▶ [Exercise goal]: Please state in a single number how many lines of the entries below include the word "suffices".

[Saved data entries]
⁂

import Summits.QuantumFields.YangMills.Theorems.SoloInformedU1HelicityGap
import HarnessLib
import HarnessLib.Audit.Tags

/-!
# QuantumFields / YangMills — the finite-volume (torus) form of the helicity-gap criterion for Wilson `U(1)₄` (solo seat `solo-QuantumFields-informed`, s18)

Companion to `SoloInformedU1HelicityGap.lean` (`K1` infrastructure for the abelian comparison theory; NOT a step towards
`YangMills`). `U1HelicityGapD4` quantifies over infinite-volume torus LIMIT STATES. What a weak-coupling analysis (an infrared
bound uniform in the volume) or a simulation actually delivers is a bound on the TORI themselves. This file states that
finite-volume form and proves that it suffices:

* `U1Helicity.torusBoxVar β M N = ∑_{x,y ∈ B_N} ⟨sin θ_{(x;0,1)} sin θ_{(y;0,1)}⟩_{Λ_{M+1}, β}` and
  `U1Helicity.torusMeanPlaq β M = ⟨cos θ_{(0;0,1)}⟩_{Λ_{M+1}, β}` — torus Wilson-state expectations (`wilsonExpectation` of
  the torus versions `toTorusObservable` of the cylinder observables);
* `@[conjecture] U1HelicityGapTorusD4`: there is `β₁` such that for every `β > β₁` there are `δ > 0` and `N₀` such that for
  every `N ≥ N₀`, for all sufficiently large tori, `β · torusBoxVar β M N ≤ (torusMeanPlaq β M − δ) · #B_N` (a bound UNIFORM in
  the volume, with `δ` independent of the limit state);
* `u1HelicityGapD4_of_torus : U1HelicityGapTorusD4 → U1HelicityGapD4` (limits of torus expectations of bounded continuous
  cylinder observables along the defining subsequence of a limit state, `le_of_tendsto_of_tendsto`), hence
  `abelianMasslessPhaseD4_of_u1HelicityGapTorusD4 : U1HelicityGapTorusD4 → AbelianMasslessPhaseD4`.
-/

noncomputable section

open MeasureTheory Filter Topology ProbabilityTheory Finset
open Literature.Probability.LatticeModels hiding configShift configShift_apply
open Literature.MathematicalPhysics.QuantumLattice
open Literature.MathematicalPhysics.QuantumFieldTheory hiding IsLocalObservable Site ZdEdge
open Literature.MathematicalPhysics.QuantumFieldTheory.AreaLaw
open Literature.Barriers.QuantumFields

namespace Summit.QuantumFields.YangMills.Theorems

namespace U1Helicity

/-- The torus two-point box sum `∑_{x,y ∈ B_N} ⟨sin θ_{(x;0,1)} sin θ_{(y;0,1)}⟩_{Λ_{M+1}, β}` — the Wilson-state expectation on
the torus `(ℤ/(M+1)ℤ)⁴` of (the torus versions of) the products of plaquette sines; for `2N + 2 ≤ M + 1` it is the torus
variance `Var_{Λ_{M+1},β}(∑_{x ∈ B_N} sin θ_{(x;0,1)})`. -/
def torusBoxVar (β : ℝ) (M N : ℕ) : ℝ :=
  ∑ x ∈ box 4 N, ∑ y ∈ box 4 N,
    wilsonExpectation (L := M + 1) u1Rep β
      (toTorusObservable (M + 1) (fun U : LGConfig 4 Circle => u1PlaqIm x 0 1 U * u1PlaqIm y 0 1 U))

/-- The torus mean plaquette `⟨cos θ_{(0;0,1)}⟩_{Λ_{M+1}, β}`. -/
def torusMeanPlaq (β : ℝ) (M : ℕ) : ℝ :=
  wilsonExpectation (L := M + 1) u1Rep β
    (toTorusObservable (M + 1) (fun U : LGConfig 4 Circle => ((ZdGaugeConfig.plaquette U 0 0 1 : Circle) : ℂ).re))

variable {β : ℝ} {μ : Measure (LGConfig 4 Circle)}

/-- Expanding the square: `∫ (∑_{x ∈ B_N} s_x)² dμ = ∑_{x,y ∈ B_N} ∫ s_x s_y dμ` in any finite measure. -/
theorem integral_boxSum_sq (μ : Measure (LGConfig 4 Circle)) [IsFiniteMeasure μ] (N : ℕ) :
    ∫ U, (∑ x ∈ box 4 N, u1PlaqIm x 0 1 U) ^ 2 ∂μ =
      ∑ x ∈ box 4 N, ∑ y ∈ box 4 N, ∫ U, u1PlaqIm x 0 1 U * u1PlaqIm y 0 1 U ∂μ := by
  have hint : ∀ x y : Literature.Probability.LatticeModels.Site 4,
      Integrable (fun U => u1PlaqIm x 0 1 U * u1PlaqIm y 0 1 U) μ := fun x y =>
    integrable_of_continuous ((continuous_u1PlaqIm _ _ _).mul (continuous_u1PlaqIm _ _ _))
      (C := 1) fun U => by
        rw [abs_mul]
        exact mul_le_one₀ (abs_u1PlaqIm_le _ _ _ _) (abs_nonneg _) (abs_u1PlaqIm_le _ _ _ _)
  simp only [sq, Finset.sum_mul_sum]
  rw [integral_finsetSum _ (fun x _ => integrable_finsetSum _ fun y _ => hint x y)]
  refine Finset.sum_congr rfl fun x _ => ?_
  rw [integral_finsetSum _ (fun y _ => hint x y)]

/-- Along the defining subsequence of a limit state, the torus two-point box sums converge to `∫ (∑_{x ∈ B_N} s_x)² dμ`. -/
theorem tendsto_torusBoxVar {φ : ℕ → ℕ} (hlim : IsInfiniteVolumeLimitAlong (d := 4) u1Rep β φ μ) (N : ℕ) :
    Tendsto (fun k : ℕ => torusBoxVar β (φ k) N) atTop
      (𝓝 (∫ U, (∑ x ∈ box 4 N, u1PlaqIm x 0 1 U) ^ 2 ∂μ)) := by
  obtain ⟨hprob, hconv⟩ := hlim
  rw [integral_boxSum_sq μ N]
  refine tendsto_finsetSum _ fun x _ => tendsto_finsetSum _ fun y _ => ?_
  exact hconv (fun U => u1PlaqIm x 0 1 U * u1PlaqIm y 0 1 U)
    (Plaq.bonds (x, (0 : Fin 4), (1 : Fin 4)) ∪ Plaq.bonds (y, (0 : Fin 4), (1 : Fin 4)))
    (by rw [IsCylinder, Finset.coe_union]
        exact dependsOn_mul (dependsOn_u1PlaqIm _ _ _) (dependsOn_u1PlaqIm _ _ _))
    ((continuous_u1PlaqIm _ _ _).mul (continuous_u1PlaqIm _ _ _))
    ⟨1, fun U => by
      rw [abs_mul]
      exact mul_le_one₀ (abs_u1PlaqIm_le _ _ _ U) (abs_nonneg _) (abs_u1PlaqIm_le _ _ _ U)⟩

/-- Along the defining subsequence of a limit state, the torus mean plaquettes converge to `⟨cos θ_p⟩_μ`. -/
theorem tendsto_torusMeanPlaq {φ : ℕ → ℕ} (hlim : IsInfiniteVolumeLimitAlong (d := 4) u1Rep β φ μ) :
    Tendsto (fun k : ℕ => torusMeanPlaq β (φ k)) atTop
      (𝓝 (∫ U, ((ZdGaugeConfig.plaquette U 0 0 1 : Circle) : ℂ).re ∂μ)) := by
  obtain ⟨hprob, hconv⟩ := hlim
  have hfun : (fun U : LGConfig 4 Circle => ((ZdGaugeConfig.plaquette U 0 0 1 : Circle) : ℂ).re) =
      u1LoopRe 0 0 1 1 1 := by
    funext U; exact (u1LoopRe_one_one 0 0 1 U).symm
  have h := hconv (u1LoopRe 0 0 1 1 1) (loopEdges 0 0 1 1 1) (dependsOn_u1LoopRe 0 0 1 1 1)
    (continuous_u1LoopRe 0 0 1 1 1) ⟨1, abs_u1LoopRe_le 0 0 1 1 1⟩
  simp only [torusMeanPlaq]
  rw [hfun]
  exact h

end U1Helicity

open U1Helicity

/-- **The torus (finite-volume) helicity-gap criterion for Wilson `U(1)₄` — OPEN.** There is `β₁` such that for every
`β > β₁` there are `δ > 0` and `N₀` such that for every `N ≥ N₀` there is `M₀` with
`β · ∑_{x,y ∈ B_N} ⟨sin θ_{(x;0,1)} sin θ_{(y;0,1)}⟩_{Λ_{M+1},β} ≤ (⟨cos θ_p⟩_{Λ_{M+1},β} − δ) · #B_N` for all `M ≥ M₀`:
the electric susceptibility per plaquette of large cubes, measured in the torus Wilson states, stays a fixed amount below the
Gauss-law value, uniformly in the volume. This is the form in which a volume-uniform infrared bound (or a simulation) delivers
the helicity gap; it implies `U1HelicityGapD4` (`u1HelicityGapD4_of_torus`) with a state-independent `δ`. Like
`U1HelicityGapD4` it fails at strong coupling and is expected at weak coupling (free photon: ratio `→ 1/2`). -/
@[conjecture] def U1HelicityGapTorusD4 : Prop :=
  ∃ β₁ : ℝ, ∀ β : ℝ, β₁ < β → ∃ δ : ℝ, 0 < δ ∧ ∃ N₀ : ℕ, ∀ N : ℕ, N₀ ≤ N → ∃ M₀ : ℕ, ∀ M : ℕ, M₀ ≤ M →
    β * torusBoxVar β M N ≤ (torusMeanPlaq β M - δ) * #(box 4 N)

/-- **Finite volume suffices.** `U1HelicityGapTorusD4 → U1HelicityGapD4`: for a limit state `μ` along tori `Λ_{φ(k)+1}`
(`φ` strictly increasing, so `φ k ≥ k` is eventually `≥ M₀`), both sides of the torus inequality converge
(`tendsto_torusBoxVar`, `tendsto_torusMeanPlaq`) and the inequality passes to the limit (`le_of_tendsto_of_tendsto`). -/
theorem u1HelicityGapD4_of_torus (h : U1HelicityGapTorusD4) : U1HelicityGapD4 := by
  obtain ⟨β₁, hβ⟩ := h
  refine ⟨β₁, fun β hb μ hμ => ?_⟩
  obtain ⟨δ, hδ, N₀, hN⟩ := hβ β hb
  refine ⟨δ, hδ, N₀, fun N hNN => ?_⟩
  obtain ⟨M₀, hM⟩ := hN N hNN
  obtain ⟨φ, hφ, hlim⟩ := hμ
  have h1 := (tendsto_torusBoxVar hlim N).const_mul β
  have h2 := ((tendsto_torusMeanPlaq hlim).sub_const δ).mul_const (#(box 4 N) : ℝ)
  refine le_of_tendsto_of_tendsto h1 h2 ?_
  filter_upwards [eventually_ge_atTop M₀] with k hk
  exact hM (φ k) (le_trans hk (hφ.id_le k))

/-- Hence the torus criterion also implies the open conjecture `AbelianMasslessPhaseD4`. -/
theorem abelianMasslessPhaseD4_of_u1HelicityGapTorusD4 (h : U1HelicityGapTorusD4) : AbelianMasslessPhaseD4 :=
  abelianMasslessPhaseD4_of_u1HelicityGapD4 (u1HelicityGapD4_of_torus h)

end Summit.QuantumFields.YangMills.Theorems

⁂

▶ [Response to this exercise]: 2